* _TO DO_
Search the material below for the word "regionEdges" and copy every line in which it occurs.

* _INFORMATION_
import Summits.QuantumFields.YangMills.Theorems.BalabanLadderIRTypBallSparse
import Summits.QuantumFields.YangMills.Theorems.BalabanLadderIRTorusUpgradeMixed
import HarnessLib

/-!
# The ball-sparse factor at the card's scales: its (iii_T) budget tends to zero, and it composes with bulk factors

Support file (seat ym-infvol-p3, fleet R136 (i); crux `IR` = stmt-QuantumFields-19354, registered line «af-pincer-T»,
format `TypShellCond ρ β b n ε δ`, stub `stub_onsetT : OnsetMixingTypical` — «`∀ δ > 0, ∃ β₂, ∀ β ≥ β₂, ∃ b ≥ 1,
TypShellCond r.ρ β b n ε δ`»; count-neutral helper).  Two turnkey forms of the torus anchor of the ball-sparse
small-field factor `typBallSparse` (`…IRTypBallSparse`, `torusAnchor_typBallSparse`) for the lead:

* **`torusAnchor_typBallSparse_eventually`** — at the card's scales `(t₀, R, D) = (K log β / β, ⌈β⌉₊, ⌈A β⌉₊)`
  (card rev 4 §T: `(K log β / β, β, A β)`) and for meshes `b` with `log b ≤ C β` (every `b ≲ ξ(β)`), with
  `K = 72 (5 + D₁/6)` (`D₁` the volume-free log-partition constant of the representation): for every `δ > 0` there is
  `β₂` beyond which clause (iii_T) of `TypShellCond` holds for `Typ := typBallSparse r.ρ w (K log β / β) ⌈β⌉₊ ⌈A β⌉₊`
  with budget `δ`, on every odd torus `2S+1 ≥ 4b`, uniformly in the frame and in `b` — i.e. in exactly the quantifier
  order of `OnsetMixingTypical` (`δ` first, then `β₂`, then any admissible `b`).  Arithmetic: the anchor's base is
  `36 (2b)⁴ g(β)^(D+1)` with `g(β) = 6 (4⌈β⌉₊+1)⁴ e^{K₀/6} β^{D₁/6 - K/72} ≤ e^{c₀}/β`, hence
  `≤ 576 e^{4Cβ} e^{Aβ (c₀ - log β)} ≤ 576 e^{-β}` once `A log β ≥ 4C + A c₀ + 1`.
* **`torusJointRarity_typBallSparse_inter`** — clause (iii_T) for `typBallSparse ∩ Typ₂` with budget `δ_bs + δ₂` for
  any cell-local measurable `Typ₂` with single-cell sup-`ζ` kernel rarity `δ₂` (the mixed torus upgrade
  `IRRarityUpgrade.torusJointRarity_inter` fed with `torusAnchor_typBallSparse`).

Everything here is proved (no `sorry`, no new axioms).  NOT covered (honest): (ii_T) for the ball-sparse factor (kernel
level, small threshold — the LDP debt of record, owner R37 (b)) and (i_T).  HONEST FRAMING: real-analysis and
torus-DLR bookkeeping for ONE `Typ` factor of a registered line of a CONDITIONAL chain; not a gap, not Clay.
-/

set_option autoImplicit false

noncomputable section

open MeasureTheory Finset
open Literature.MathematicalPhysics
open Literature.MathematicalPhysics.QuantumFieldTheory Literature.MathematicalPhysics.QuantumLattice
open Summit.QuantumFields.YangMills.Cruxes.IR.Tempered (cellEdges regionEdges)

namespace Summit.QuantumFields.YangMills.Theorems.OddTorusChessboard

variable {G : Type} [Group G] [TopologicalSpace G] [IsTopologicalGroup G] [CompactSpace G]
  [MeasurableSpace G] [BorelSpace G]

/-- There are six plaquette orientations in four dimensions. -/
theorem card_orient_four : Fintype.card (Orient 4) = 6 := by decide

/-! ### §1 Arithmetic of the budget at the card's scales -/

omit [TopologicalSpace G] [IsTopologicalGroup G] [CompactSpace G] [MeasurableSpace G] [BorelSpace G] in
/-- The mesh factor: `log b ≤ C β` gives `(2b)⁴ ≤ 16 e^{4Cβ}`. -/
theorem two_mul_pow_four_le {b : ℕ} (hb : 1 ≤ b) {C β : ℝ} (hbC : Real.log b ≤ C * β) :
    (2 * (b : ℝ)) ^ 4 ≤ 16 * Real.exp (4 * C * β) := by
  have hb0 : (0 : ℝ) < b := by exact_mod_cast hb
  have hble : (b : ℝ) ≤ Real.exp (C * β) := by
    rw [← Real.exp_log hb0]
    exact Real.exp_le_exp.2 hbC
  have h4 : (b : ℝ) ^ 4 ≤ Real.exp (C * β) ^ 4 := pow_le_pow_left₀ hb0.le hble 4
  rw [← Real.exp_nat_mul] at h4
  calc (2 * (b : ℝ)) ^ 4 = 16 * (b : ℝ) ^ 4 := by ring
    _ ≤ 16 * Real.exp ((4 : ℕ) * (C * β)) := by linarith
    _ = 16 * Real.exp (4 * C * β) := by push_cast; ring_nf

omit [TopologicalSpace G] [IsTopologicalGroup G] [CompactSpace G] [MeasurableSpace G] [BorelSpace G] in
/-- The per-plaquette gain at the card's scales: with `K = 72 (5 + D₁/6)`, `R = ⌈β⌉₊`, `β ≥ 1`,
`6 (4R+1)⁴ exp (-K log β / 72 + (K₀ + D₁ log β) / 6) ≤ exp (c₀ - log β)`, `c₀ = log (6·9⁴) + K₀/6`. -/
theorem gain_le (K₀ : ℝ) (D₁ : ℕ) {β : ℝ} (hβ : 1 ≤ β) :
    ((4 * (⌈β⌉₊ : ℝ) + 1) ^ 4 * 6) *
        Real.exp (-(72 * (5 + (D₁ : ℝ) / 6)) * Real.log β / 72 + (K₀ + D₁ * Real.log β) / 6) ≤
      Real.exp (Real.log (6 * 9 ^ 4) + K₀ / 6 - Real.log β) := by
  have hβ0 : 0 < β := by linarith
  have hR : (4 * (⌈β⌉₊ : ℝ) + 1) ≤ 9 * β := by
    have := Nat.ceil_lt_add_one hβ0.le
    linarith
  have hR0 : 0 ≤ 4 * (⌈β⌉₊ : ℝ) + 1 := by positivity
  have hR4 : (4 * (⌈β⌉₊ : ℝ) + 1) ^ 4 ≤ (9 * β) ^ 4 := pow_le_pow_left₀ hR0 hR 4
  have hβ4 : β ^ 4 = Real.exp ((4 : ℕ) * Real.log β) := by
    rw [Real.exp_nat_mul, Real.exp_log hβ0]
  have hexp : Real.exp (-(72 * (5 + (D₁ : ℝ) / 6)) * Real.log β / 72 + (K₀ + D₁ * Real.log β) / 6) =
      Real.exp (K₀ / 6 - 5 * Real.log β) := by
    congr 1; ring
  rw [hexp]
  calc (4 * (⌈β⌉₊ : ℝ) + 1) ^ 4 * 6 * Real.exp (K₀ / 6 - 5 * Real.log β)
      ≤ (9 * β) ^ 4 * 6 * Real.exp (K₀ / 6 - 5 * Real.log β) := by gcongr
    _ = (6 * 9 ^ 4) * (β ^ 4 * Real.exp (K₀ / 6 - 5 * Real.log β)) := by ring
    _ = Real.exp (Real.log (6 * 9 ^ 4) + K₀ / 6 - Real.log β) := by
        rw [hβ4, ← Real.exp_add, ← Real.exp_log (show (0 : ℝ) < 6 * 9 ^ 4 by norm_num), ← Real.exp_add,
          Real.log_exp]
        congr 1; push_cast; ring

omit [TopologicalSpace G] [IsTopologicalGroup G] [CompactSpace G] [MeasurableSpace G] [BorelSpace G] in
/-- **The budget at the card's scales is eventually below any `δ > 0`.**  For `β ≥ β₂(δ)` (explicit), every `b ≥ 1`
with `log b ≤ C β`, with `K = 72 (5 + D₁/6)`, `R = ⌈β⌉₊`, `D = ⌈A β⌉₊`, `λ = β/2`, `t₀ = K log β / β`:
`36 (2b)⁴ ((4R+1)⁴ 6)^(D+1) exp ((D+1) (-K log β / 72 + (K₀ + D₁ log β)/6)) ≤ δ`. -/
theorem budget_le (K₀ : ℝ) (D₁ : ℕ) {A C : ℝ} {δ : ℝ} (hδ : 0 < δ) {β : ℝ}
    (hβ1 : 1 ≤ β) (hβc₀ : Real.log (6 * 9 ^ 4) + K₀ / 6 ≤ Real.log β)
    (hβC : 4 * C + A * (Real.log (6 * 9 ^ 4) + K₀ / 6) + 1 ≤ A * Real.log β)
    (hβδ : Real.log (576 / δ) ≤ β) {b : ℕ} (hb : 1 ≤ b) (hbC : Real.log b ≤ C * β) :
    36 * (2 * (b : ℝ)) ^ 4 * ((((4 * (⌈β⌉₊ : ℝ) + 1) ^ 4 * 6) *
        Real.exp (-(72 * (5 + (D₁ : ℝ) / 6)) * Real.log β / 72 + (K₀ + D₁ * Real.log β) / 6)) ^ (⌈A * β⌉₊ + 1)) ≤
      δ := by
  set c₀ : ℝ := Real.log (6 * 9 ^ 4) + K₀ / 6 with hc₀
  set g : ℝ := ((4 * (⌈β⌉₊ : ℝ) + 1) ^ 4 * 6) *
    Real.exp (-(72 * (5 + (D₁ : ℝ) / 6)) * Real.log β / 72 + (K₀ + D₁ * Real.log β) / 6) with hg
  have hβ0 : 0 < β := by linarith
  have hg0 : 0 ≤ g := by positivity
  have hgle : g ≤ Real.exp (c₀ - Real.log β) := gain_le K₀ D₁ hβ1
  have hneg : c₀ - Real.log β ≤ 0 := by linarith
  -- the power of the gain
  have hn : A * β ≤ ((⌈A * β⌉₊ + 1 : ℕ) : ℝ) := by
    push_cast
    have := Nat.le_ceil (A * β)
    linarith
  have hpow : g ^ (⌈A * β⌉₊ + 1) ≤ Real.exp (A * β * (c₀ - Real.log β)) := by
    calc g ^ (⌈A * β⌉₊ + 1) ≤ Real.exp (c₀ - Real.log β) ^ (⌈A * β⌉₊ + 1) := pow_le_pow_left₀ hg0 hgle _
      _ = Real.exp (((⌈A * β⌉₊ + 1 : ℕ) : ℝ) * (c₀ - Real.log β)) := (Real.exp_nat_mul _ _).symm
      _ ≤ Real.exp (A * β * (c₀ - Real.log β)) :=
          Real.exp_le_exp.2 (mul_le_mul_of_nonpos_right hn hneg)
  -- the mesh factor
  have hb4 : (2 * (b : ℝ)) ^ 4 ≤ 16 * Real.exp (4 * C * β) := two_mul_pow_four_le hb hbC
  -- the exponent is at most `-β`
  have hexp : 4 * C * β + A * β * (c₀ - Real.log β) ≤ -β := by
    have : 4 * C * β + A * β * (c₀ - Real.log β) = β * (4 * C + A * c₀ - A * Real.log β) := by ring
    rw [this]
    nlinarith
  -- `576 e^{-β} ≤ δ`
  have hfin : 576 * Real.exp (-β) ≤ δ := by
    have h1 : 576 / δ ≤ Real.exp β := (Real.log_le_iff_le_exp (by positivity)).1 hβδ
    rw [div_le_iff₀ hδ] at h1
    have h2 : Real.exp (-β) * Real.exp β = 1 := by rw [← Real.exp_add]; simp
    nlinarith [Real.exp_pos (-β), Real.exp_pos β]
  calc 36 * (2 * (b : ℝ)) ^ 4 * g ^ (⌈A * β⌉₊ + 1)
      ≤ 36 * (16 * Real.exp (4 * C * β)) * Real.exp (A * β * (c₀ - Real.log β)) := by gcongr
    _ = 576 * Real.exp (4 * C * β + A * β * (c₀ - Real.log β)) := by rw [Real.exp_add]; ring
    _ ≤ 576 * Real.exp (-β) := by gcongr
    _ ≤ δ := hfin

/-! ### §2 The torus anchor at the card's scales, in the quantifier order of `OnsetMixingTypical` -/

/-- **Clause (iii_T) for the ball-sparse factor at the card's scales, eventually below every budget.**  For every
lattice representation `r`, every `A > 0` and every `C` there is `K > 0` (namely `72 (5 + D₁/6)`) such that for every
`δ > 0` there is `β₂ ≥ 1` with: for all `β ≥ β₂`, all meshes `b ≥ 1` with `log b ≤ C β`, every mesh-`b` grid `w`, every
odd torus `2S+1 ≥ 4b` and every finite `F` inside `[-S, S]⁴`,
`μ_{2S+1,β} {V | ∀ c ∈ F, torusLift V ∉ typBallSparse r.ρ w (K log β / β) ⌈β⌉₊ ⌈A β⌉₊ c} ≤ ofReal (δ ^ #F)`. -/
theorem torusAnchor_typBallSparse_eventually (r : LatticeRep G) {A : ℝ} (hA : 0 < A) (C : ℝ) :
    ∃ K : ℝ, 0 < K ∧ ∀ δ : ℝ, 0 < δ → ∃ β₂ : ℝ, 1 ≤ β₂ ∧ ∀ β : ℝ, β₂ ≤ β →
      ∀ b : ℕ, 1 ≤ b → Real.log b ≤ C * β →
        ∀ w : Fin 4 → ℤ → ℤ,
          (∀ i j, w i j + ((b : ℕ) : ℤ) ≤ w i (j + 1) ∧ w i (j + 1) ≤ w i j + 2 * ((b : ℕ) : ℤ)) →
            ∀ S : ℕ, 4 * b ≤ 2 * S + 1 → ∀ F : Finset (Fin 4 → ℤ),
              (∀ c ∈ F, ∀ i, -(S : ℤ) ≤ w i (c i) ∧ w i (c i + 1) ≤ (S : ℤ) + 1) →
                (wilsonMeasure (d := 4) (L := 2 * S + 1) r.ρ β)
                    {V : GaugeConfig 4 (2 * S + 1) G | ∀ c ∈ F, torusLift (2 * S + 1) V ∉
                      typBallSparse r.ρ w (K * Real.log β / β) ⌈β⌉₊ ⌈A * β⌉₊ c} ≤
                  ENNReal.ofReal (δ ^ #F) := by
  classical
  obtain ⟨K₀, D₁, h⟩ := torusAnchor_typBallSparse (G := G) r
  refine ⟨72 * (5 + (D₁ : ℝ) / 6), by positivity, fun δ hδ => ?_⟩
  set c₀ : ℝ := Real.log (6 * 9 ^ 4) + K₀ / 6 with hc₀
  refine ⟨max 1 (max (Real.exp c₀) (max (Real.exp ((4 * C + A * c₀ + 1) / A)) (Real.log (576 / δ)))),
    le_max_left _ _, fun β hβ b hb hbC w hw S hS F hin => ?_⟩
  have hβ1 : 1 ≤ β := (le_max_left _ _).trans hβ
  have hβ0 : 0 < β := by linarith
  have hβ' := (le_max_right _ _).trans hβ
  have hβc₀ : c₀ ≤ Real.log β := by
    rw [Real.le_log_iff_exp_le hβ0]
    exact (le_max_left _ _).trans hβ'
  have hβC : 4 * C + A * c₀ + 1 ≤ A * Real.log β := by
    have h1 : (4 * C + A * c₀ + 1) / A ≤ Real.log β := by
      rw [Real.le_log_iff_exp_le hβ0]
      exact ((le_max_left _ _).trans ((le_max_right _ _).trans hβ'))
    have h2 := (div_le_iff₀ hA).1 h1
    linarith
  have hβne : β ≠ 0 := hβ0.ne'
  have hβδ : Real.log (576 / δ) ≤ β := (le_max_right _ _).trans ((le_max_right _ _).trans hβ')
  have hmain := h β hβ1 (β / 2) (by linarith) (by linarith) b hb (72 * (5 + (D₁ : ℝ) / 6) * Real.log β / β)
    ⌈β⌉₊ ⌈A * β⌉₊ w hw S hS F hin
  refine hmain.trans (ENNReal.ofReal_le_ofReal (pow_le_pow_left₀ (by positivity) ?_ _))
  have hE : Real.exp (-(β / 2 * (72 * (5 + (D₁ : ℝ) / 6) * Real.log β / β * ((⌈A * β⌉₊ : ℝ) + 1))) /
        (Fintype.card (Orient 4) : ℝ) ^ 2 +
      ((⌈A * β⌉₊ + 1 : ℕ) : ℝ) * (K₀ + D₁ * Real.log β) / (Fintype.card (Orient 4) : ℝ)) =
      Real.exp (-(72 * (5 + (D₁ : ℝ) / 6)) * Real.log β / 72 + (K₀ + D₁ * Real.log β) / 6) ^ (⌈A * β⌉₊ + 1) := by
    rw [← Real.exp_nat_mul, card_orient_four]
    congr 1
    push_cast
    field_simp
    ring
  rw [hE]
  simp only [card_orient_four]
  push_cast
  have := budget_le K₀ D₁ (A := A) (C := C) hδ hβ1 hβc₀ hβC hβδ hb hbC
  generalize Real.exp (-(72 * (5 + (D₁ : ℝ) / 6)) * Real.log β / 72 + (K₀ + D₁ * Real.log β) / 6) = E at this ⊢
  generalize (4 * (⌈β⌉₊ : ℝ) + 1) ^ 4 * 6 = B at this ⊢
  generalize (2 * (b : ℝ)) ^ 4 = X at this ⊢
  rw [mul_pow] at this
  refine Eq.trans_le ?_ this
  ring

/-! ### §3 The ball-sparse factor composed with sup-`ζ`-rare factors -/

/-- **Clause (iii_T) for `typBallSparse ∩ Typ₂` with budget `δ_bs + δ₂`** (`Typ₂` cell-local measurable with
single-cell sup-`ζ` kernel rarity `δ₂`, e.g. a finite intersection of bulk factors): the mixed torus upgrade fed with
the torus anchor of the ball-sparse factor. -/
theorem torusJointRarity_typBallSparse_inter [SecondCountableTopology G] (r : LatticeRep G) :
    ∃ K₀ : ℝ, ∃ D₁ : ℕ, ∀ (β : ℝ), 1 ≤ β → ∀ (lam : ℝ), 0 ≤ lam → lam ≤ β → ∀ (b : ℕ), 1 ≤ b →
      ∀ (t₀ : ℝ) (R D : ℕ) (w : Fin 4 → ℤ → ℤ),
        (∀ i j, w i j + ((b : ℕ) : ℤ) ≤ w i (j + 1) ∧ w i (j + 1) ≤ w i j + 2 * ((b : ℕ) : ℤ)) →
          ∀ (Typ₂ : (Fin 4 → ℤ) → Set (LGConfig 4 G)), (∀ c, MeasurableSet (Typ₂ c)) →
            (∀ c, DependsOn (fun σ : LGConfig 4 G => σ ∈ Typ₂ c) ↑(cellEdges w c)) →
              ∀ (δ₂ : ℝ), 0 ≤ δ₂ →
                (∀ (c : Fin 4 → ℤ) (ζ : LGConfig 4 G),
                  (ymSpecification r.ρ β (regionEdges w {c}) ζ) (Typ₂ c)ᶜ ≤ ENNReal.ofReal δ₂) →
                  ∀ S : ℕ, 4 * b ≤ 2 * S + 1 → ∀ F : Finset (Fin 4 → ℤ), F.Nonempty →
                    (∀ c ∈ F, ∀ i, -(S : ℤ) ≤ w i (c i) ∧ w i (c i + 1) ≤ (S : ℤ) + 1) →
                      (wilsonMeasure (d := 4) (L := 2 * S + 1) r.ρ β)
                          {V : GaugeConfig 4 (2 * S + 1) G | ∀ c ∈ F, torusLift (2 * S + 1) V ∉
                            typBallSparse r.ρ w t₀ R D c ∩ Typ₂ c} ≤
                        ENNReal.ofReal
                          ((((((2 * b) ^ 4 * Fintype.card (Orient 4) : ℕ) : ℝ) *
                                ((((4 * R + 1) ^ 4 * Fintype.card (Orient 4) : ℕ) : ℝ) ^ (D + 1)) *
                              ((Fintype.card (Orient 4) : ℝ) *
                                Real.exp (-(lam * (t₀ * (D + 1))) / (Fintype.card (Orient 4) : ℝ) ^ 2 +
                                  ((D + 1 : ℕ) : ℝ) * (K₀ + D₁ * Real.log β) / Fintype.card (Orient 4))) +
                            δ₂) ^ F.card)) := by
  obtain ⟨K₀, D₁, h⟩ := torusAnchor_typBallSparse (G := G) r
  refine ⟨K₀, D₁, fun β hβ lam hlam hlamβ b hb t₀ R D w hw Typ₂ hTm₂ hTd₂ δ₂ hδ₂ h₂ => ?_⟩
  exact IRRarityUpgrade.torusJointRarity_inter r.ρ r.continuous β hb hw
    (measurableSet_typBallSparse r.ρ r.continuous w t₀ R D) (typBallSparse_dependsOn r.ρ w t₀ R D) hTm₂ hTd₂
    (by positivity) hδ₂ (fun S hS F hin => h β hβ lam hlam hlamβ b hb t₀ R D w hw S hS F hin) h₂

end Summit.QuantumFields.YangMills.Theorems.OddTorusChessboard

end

* _ANSWER TO THIS EXERCISE_
open Summit.QuantumFields.YangMills.Cruxes.IR.Tempered (cellEdges regionEdges)
                  (ymSpecification r.ρ β (regionEdges w {c}) ζ) (Typ₂ c)ᶜ ≤ ENNReal.ofReal δ₂) →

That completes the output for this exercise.